[Data entries]
.....

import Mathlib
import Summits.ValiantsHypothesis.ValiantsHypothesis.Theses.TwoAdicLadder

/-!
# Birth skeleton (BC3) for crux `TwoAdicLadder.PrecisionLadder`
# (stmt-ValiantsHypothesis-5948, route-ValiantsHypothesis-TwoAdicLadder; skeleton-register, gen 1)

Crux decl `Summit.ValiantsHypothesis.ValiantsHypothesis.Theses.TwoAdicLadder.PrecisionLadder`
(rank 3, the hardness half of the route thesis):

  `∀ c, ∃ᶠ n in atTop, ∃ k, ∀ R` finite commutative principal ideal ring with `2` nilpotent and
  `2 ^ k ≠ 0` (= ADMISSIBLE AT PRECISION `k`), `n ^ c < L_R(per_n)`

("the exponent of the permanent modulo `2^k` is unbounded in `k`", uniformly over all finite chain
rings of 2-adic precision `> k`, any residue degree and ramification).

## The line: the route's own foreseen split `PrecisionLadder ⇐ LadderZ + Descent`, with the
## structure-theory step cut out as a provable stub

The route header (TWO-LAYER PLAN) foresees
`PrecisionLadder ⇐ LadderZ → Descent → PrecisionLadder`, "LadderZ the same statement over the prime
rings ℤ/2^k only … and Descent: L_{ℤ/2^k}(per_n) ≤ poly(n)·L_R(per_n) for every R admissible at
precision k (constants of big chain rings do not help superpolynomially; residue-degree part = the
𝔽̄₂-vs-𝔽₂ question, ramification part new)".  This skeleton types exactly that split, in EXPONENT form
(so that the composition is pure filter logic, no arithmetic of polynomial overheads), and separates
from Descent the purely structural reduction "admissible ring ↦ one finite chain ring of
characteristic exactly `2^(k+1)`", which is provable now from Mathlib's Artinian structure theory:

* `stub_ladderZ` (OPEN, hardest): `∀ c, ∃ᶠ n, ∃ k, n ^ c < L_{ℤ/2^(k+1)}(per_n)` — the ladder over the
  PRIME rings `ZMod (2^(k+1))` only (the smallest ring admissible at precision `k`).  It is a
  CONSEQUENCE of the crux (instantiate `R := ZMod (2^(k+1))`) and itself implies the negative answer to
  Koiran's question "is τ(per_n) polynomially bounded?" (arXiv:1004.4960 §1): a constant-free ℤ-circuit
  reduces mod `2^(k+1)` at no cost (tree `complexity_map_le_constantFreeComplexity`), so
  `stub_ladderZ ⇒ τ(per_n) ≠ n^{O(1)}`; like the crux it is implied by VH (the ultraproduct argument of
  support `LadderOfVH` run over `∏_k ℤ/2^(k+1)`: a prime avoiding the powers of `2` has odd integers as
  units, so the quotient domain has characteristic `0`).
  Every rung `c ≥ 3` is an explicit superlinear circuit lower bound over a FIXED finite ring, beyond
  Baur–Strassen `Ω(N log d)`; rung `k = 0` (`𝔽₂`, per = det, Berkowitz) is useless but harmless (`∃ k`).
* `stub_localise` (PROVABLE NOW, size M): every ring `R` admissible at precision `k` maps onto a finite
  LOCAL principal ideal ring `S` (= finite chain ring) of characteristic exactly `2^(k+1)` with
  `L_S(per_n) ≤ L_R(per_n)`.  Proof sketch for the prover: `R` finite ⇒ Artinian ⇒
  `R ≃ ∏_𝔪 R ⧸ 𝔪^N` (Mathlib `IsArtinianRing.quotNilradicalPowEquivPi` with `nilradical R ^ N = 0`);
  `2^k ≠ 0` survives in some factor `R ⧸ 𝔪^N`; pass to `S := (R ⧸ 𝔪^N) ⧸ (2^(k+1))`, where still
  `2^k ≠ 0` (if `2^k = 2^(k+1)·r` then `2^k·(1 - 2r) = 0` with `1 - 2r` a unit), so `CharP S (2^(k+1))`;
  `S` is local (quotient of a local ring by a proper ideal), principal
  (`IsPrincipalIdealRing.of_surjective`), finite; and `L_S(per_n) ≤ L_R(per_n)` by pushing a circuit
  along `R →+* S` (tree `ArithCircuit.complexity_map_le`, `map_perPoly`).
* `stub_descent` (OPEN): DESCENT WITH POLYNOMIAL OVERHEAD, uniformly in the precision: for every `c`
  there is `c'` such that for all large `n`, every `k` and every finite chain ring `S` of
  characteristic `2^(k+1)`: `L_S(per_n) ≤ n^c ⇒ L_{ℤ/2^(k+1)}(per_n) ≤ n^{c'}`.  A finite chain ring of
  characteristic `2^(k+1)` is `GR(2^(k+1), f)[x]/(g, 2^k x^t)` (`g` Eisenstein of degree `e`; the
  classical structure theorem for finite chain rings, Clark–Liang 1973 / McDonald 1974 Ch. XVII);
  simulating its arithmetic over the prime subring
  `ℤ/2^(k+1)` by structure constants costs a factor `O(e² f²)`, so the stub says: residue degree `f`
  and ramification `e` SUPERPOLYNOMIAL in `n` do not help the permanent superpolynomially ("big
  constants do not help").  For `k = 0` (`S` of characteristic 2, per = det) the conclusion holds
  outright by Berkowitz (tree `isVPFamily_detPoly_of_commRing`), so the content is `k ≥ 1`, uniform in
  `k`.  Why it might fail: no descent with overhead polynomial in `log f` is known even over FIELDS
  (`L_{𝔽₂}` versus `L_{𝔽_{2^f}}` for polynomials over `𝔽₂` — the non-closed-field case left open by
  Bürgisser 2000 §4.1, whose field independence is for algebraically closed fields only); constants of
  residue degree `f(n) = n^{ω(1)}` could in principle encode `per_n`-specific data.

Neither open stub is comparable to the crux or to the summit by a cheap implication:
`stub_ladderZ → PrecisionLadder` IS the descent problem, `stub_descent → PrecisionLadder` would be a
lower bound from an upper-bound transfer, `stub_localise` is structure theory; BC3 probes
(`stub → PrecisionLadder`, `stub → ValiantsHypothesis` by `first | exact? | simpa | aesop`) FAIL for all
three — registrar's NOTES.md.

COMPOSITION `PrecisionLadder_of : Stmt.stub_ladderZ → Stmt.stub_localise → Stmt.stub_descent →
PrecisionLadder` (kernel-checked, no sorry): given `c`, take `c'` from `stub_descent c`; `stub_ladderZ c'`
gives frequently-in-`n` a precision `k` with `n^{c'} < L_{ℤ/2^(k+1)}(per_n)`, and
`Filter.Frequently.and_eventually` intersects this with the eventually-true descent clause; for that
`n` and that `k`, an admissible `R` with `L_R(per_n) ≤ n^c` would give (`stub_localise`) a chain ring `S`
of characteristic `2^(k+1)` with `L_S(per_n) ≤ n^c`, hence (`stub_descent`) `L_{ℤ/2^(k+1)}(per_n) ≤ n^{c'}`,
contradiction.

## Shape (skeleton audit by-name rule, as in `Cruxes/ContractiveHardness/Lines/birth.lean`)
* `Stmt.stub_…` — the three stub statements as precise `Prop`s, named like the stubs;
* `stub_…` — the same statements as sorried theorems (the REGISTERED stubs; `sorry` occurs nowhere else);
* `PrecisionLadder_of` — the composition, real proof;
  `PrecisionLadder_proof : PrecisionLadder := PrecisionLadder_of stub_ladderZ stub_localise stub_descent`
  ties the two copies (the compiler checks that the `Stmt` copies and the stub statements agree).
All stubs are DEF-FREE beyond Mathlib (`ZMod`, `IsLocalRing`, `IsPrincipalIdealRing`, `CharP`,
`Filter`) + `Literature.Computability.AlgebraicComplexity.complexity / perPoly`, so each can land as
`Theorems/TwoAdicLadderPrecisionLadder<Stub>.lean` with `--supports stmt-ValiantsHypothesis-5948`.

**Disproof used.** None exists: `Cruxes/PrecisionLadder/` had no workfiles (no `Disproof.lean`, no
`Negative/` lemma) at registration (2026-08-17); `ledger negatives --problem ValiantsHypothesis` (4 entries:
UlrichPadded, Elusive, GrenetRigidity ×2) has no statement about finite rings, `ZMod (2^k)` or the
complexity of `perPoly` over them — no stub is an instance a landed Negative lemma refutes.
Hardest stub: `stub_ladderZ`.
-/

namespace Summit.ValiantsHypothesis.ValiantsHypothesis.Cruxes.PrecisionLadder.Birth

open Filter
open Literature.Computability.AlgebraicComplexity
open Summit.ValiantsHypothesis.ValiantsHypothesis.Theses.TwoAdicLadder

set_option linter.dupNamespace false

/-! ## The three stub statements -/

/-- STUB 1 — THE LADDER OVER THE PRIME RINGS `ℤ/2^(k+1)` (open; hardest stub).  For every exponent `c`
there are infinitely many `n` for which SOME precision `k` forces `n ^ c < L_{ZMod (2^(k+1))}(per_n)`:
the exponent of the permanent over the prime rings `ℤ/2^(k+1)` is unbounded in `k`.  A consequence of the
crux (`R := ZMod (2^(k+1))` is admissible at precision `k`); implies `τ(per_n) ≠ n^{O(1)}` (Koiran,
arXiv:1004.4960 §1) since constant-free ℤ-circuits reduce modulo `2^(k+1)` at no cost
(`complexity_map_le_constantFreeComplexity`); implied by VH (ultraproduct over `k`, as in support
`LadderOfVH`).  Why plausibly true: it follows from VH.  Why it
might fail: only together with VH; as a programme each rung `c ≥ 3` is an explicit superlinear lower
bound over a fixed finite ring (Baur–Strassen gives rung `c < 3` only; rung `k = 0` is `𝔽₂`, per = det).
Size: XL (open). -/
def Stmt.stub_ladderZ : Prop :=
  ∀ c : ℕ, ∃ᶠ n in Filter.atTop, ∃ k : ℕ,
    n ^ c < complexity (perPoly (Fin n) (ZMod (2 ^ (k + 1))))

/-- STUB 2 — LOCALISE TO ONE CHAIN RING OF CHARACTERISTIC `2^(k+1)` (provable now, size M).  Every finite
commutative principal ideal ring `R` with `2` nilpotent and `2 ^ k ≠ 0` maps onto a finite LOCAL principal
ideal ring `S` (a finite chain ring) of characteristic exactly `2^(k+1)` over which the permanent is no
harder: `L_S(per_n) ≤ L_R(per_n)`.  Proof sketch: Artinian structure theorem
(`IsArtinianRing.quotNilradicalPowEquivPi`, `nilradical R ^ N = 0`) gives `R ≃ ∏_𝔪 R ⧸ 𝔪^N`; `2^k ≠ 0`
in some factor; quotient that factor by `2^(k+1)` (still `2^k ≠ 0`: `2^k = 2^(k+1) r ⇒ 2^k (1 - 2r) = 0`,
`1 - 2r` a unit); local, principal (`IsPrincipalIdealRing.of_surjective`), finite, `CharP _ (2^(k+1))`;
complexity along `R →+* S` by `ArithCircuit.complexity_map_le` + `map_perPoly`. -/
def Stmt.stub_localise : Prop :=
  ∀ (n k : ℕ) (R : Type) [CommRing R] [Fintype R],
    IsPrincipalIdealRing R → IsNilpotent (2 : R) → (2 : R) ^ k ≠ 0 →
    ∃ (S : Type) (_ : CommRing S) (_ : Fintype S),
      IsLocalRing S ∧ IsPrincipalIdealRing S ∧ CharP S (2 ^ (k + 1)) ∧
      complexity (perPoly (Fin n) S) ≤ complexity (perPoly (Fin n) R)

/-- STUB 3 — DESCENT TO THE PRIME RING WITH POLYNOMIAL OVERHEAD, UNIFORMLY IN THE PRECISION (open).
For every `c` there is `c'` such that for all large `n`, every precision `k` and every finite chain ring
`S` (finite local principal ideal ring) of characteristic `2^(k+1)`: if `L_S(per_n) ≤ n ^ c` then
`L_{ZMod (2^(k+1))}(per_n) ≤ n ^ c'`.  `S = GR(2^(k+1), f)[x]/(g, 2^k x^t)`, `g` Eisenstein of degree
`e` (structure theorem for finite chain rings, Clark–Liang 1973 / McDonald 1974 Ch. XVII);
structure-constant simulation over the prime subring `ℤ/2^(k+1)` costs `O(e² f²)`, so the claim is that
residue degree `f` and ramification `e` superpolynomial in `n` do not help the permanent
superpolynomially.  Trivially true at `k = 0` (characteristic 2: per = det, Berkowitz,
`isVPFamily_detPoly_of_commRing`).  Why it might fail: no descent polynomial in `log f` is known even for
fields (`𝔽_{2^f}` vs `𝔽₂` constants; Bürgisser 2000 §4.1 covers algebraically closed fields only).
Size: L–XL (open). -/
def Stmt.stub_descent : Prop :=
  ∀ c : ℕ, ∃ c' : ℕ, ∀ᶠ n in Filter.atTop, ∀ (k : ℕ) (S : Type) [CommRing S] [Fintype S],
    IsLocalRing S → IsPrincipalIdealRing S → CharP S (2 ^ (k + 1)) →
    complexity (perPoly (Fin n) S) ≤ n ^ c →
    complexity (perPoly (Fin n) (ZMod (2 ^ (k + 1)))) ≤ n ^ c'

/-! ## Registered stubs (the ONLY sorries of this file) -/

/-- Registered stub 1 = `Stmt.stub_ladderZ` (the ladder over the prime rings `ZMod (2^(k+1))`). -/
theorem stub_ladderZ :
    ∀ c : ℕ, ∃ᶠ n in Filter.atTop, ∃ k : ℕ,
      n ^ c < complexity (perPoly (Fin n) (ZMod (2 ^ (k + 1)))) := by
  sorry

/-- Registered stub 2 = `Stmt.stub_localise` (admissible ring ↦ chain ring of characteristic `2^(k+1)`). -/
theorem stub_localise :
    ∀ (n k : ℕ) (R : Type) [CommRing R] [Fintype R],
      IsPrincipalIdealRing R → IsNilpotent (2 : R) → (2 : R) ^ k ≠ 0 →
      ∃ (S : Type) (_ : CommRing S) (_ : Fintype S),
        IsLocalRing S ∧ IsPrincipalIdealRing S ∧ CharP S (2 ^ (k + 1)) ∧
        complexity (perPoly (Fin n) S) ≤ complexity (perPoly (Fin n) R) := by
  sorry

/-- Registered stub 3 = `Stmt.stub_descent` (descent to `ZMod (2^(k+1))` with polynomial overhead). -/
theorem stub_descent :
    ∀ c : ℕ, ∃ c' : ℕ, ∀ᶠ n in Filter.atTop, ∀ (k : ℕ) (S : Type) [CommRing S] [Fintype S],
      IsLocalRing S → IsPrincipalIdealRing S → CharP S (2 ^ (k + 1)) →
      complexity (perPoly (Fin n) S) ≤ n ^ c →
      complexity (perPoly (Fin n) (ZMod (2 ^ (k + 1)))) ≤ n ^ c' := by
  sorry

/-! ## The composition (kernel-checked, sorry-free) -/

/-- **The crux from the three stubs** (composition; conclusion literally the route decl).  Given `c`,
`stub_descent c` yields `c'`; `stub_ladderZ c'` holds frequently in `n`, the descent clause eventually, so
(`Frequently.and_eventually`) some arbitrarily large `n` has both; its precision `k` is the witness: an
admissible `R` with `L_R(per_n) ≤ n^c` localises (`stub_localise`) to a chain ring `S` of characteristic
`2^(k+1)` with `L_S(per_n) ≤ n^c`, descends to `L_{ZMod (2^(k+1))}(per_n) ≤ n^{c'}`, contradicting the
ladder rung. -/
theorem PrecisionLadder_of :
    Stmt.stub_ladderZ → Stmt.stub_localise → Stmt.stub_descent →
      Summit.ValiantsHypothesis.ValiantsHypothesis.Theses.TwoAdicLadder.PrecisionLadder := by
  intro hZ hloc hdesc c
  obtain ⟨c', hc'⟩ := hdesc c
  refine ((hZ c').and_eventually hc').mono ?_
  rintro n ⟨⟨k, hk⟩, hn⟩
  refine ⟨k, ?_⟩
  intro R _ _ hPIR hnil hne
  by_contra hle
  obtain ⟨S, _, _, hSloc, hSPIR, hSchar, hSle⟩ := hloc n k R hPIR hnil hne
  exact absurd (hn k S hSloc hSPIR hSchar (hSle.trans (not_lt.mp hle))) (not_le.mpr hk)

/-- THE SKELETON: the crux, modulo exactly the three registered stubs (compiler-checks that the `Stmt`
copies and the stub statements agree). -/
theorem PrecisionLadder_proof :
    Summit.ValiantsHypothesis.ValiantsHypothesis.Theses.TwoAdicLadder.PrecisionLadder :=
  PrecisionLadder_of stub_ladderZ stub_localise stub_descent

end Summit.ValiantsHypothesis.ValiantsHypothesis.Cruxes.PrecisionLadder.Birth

.....

#### EXERCISE INSTRUCTIONS
Tell me how many lines in the data include "Bürgisser", giving only the number.

#### EXERCISE ANSWER
2